Campagne elettorali: tanti slogan, pochi contenuti
L’ultimo esempio è offerto dalla non troppo diplomatica mancata rettifica del MEF[1], rinviata per anni e poi diventata impellente al punto da dividere maggioranza e opposizione, mentre il mondo reale, rappresentato dalle reazioni in Borsa (per nulla condizionate dalla non approvazione, anzi le reazioni sono state positive sia per gli andamenti azionari che per lo spread) e dalla maggioranza degli italiani che non conosce neanche i termini del problema, non sembra interessarsi molto. Con questi approcci la campagna elettorale si preannuncia piena di slogan e povera di contenuti: non si parlerà di riforma pensionistica (lasciando inalterato l’attuale giungla di norme e provvedimenti tampone, senza il coraggio di rendere attuale il principio contributivo e, conseguentemente, il rischio di perdita di voti) ed anche le promesse di nuovi bonus, o altre prebende, risultano sempre meno credibili (salvo qualche eccezione di carattere clientelare).
A tener banco saranno probabilmente i rapporti con l’Europa, argomento sempre più identitario e divisivo (la lezione Brexit è servita a poco) che permette di far ricadere sulla macchina burocratica europea (non priva di colpe) la responsabilità di tutto (in primis i problemi connessi con l’immigrazione: altro problema che nessuno vuole affrontare, ma tutti sono pronti a criticare quello che propone la controparte politica, in Europa come in America).
Nonostante tutto e nonostante l’assenteismo (nelle ultime elezioni locali in Turchia vi è stata un’affluenza del 11,66%, un po' poco per chiamarla volontà popolare!, ma per Erdogan è sicuramente l'ultimo dei problemi), la democrazia rimane ancora la migliore formula di governo per una società civile: l’alternativa sono i regimi dittatoriali o autocratici dove non solo sono puniti (e uccisi) gli oppositori, ma si impongono stili di vita a dir poco crudeli di cui è vittima la maggioranza delle popolazioni.
La spasmodica ricerca del "nemico interno"
La destabilizzazione geopolitica nuoce alla crescita economica ma serve ad alcune nazione a serrare le file contro un nemico straniero, potendo così accusare gli oppositori di tradimento: per esempio, Aleksej Naval'nyi, principale oppositore al presidente russo Vladimir Putin, è stato di recente trasferito in uno sperduto carcere nel circolo polare russo. O, come nel caso della Cina, a incendiare il sentimento patriottico con il "ritorno" in patria di Taiwan, giocando su un Occidente distratto dai suoi problemi, su tutti la guerra in Ucraina, e sugli Stati Uniti già nel vortice dello scontro elettorale probabilmente tra due attempati candidati sulla cui energia personale vi è più di un dubbio.
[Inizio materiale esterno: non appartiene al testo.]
/-- **The same with the ends of `S′` read off a compactification of `S′`.** [cite: CattaniDeligneKaplan1995, Cor. 1.4 (p. 486), 2.3 (p. 487)] -/
theorem translateLocus_eq_univ_or_finite_of_isLocallyFlatCharted_exteriorPower_comap_covering_of_compactification (hf : IsCoveringMap f)
    (hsurj : Function.Surjective f) {d : ℕ} (h : ((D.comap f).exteriorPower d).IsLocallyFlatCharted ψ' σ') {P : ℤ} (hP : P + P = d * k)
    {s'₀ : S'} (U : Submodule ℚ (D.V.fiber (f s'₀))) (hd : Module.finrank ℚ U = d) (hcov : ∀ x' : S', ∃ a, x' ∈ (ψ' a).source) (A : ι₁ → ℝ)
    {j' : S' → X'} (hj' : IsEmbedding j') (pt : ι₁ → X') (hpS : ∀ i, pt i ∉ range j') (hcovX : ∀ x : X', x ∉ range j' → ∃ i, x = pt i)
    (φ' : ι₁ → OpenPartialHomeomorph X' ℂ) (hp : ∀ i, pt i ∈ (φ' i).source) (hφp : ∀ i, φ' i (pt i) = 0)
    (hball : ∀ i, Metric.ball (0 : ℂ) (Real.exp (-(2 * Real.pi * A i))) ⊆ (φ' i).target)
    (hσ : ∀ (i : ι₁) (z : ℂ), A i < z.im → j' (σ' i z) = (φ' i).symm (Complex.exp (2 * Real.pi * Complex.I * z))) :
    {t : S | ∃ γ : Path.Homotopic.Quotient (f s'₀) t, ∃ W : SubHodgeStructure (D.hodge t), W.toSubmodule = U.map (D.V.transport γ)} = univ ∨
      {t : S | ∃ γ : Path.Homotopic.Quotient (f s'₀) t, ∃ W : SubHodgeStructure (D.hodge t),
        W.toSubmodule = U.map (D.V.transport γ)}.Finite :=
  translateLocus_eq_univ_or_finite_of_isLocallyFlatCharted_exteriorPower_comap_covering f hf hsurj h hP U hd hcov A
    (Topology.isOpen_image_ends hj' φ' A hball σ' hσ) (Topology.exists_isCompact_core hj' pt hpS hcovX φ' hp hφp A hball σ' hσ)
    (continuousOn_end_lifts hj' φ' A hball σ' hσ)

/-- **COR. 1.4 FOR FINITELY MANY RATIONAL SUBSPACES `U_m ⊆ V_{f(s′₀)}` OF DIMENSIONS `d_m` AT ONCE ON `S`, FROM FLAT CHARTS OF THE `⋀^{d_m}(f^*D)` ON A
COVERING** (`P m + P m = d_m·k`): the set of `t ∈ S` for which ONE path class carries EVERY `U_m` to a sub-Hodge structure of `V_t` is ALL of `S` or
FINITE — the simultaneous determination locus of integral frames in the family `(⋀^{d_m} D)_m`, descended along `f`.
[cite: CattaniDeligneKaplan1995, Cor. 1.4 (p. 486), Cor. 1.3 (p. 484), «Proof of 1.5 ⟹ 1.1» (p. 485)] [cite: MoonenOort2013Torelli, §3 Def. 4 (arXiv p. 9)] -/
theorem setOf_exists_forall_subHodgeStructure_translate_eq_univ_or_finite_of_exteriorPower_comap_covering {ι' : Type*} [Finite ι']
    (hf : IsCoveringMap f) (hsurj : Function.Surjective f) {d : ι' → ℕ} (h : ∀ m, ((D.comap f).exteriorPower (d m)).IsLocallyFlatCharted ψ' σ')
    {P : ι' → ℤ} (hP : ∀ m, P m + P m = d m * k) {s'₀ : S'} (U : ι' → Submodule ℚ (D.V.fiber (f s'₀)))
    (hd : ∀ m, Module.finrank ℚ (U m) = d m) (hcov : ∀ x' : S', ∃ a, x' ∈ (ψ' a).source) (A : ι₁ → ℝ)
    (hopen : ∀ (i : ι₁) (A' : ℝ), A i ≤ A' → IsOpen (σ' i '' {z : ℂ | A' < z.im}))
    (hcore : ∀ A' : ι₁ → ℝ, (∀ i, A i ≤ A' i) → ∃ K₀ : Set S', IsCompact K₀ ∧ K₀ ∪ ⋃ i, σ' i '' {z : ℂ | A' i < z.im} = univ)
    (hcont : ∀ i, ContinuousOn (σ' i) {z : ℂ | A i < z.im}) :
    {t : S | ∃ γ : Path.Homotopic.Quotient (f s'₀) t, ∀ m, ∃ W : SubHodgeStructure (D.hodge t),
        W.toSubmodule = (U m).map (D.V.transport γ)} = univ ∨
      {t : S | ∃ γ : Path.Homotopic.Quotient (f s'₀) t, ∀ m, ∃ W : SubHodgeStructure (D.hodge t),
        W.toSubmodule = (U m).map (D.V.transport γ)}.Finite := by
  have hfr := fun m => D.exists_integral_frame (f s'₀) (hd m)
  choose fr hli hU using hfr
  have heq : {t : S | ∃ γ : Path.Homotopic.Quotient (f s'₀) t, ∀ m, ∃ W : SubHodgeStructure (D.hodge t),
      W.toSubmodule = (U m).map (D.V.transport γ)} =
      {t : S | ∃ γ : Path.Homotopic.Quotient (f s'₀) t, ∀ m, (D.exteriorPower (d m)).IsHodgeAt t (P m)
        ((D.exteriorPower (d m)).VZ.transport γ (_root_.exteriorPower.ιMulti ℤ (d m) (fr m)))} :=
    Set.ext fun _ => exists_congr fun γ => forall_congr' fun m =>
      D.exists_subHodgeStructure_translate_iff_isHodgeAt_exteriorPower_of_finrank_eq γ (hli m) (hU m) (hd m) (hP m)
  rw [heq]
  exact simultaneousDeterminationLocus_eq_univ_or_finite_of_comap_covering (fun m => D.exteriorPower (d m)) hf hsurj h hP _ hcov A hopen hcore hcont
Nonostante questo scenario, le previsioni di crescita economiche, seppur non entusiasmanti, sono ancora positive. È però evidente che tutto dipende dall'assenza di altri eventi catastrofici e dalla capacità delle potenze occidentali di superare lo scoglio elettorale con una visione prospettica che offra a tutte le popolazioni del mondo un modello di civiltà che dimostri la superiorità della democrazia su tutte le altre forme di governo.
Discorso diverso è quando non c’è il “nemico cattivo” da combattere, ma il nemico siamo noi stessi con la nostra capacità d’inquinare, con le stragi fomentate dall'odio politico o figlie del disagio personale (l'ultima quella di Praga) e le infinite violenze domestiche che caratterizzano sempre più le nostre società decadenti che non riescono a trovare la forza e, prima ancora, le basi culturali di fermare certi orrori che si perpetuano dentro le nostre mura.